Monday, 2 January 2017

Emailing you a daily solar performance update

The ability to see the live data, and view a performance graph is great, but sometimes you'll be away from home and be wondering how your system is doing.

You could spend some time configuring your network to allow remote connections by changing some firewall rules and adding some authentication, or vpn if your router supported it - that would work well, and would mean that you had all the abilities that you have when you're at home.

However there is an alternative method, in reality it's probably sufficient for you to get a daily email of the performance data sent from your Raspberry Pi - that would have the advantage that since that traffic is outbound, it would require no firewall changes, and you could pick up your email anywhere - so that's the method I'm going to describe now.

These instructions presume you've already got a Raspberry Pi or similar making periodic connections to your charge controller and you can read the data on demand.

All that's needed in addition to that is -

  • Some software to send emails (smtp client)
  • A couple of cron jobs to send the emails and tidy up old data
  • A gmail account


Create a Gmail account 
You could use an existing one, though for security you may just make a new one, as you may have to configure it to use less secure authentication and the username and password are stored in plain text on the Pi, which, depending on your setup, may be in an relatively insecure location, e.g. garden shed.

Test the Gmail account to make sure you can send an email and have the email address and password to hand.

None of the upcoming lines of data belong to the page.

/-- The join graph on the named points: adjacency = one `base` step between distinct points. -/
def JG (X : Hull3 n) (ω : BondConfig (Fin n)) : SimpleGraph NP :=
  SimpleGraph.fromRel fun u v => base (X.ibits ω) (X.obits ω) u v = true

/-- `base` is symmetric (kernel decision). -/
theorem base_symm (b : IB) (c : OB) : ∀ u v : NP, base b c u v = base b c v u := by
  revert b c; decide +kernel

/-- `base` is reflexive. -/
theorem base_refl (b : IB) (c : OB) (u : NP) : base b c u u = true := by
  simp [base]

/-- Adjacency in the join graph. -/
theorem JG_adj (ω : BondConfig (Fin n)) (u v : NP) :
    (X.JG ω).Adj u v ↔ u ≠ v ∧ base (X.ibits ω) (X.obits ω) u v = true := by
  rw [JG, SimpleGraph.fromRel_adj, ← base_symm _ _ u v, or_self]

/-- A `base` step is a join-graph step (or trivial). -/
theorem JG_reach_of_base (ω : BondConfig (Fin n)) {u v : NP} (h : base (X.ibits ω) (X.obits ω) u v = true) :
    (X.JG ω).Reachable u v := by
  by_cases huv : u = v
  · rw [huv]
  · exact SimpleGraph.Adj.reachable ((JG_adj ω u v).2 ⟨huv, h⟩)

Install an smtp client for php 
Full instructions for this are given at
https://www.digitalocean.com/community/tutorials/how-to-use-gmail-or-yahoo-with-php-mail-function

If you're on Raspbian or similar follow the Debian/Ubuntu instructions.


Make some cron jobs
I send my daily email at 9am - I chose this time as at most times of the year there's light at that time of day, and I've found that to be necessary in order to be able to get the kWh data from the charge controller reliably with my setup.


I have the following root cronjobs


* * * * * /var/www/html/epsolar/getsolarstats.php

This harvests performance data every minute and stores it in a database - this is for the dashboard.


50 8 * * * truncate -s 0 /home/pi/report.txt

At 08:50 each day I delete the contents of the previous days email.

 0 9 * * * (sleep 30; /var/www/html/epsolar/example_cli.php >> /home/pi/report.txt)

At 09:00 I run the command line solar data harvesting script and save it to a text file (report.txt).  If this were done exactly at 09:00 then it would clash with the script that runs every minute to do similar things, and would end up not getting data.  Cronjobs have a resolution of 1 minute, so without a little trick there would always be a clash whatever time I chose to do this.

The trick to avoid the clash is to trigger the cron job, but to include a sleep 30 command which makes the command wait for 30 seconds then do it's data gathering - in this way the clash is avoided and both scripts get their data.


As the Pi user I have the following cron job

1 9 * * * cat /home/pi/report.txt | msmtp -a gmail targetemailaddress

Send the email at 09:01


Script modifications
I modified /var/www/html/epsolar/example_cli.php to include

#!/usr/bin/php

as the first line and

$tracer = new PhpEpsolarTracer('/dev/ttyUSB21');

contains the device connection parameters (yours will differ).


The original comes from https://github.com/toggio/PhpEpsolarTracer

I further modified it to order the data into the desired sequence, and I removed some sections that I didn't need.


That's it - I now get a daily email so I can keep an eye on my voltages and power generation when away from home.